Yesterday we took time to talk about the door in Josie's room. Yes. The door. He was going to change the door and give her a "suweet new one," but he couldn't bring himself to do it. He couldn't even bring himself to paint this nasty, busted, drawn over door. That door looks like an old door, but on the side it holds the growth chart of the Edwards family, including Momma and Daddy from when Taylor, Josie, and I decided they needed to be measured too. I can stand next to that door and see when I stood knee height to myself. It is crazy. I can see when I hit my growth spurts, and when my growing leveled off. I can look back at heights and dates and remember stories that go with those times. I remember that day as the day Taylor and I ran down the hallway pulling eachother on blankets like sleds and got in trouble for crashing into the table and knocking over a picture frame. It was when she was blonde Taylor, with bouncy curls, HUGE dimples that took up her whole face, carried around her Barney stuffed animal all the time, and had a laugh that would make me do ANYTHING again. Oh, and I remember that Josie, she came up to right here on me, cried 24/7, and was Momma's baby. BUT, it was that Josie who ran around in her diaper, only her diaper, and a Native American headdress and had the whole family laughing, although she was 100% serious.

As Daddy and I were talking about those heights, dates, precious girls, and memories, they woke up one at a time and came in. Josie, rubbing her eyes and hearing us laughing walks in and says loudly, "You would have to be high to paint a room at 7 in the morning! This paint is making you high isn't it?" Taylor continues when she comes in by saying one line before she sits down. "Wow. Looks like a big booger in here." :D Ridiculous.
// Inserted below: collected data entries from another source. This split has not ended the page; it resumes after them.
/-- **No β-uniform witness** (PROVED from eventual `θ`-impurity at `r`): no fixed lattice box is `θ`-pure at all large `β`. -/
theorem not_uniformExitAtRep (r : LatticeRep G) {θ : ℝ} (hI : EventualImpurityAt r θ) :
    ¬ UniformExitAtRep r θ := by
  rintro ⟨L, hL, β₁, h⟩
  obtain ⟨β, hβ, hβ₁⟩ := ((hI L hL).and (eventually_ge_atTop β₁)).exists
  exact absurd (h β hβ₁) (not_le.mpr hβ)

/-- **Trivial side of the threshold (PROVED):** for `θ ≥ 1` EVERY box is `θ`-pure (`δᶜ ≤ 1`), so the β-uniform form holds with `L = 8`, `β₁ = 0`. -/
theorem uniformExitAtRep_of_one_le (r : LatticeRep G) {θ : ℝ} (hθ : 1 ≤ θ) : UniformExitAtRep r θ :=
  ⟨8, le_rfl, 0, fun _ hβ => (coldDefect_le_one r hβ (le_refl 8)).trans hθ⟩

/-- **Window escape** (PROVED from eventual `θ`-impurity at `r`): for every `L₁`, beyond some `β₂` NO box with `8 ≤ L ≤ L₁` is `θ`-pure —
the pure boxes leave every bounded window of lattice sizes. -/
theorem window_escape (r : LatticeRep G) {θ : ℝ} (hI : EventualImpurityAt r θ) (L₁ : ℕ) :
    ∃ β₂ : ℝ, ∀ β : ℝ, β₂ ≤ β → ∀ L : ℕ, 8 ≤ L → L ≤ L₁ → θ < coldDefect r.ρ β L := by
  have hev : ∀ᶠ β : ℝ in atTop, ∀ L ∈ Finset.Icc 8 L₁, θ < coldDefect r.ρ β L := by
    rw [Filter.eventually_all_finset]
    intro L hLmem
    exact hI L (Finset.mem_Icc.mp hLmem).1
  obtain ⟨β₂, hβ₂⟩ := eventually_atTop.mp hev
  exact ⟨β₂, fun β hβ L hL hL₁ => hβ₂ β hβ L (Finset.mem_Icc.mpr ⟨hL, hL₁⟩)⟩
Each of those lines, each of those heights holds a million laughs that those little girls and I have shared. A million good times that make up for any sad, bad, angry, "downer" times (as Josie like to say.) The exciting part is that those laughs and great memories are only getting started for the three of us. My height marker has stopped, and Taylor's is slowing down, but we have so many memories to fit into that last line. Oh goodness, Josie just woke up...they are getting started now.

Sunday, October 25, 2009

Everything in Between

I love the stillness of the morning. The way the whole world is calm. To hear the sound of my feet hitting the pavement, the wind moving through the trees, and my heart pounding. As I run, I can open my thoughts- meet with my God.

I love the chaos of the day- the way our living room holds so many people, some sitting on the couch, others on the floor. Looking around, I see the familiar faces of old friends, and the welcome faces of new guests. All are talking, all are laughing, all are genuinely loving. As I stand back, I can take it all in, realizing that this is what it is like to have a home away from home.

I love the time in between. Meeting a friend for coffee. Sitting with your roommate on the kitchen counter before classes, spilling your deepest fears and your greatest dreams. Laying in bed across the room from your roommate when you know you should be asleep sharing the stories of the day, the heartbreaks of the hour, and the victories of the moment. Making dinner with your best friend while discussing God's grace. The time when the world is moving, just at a slower pace.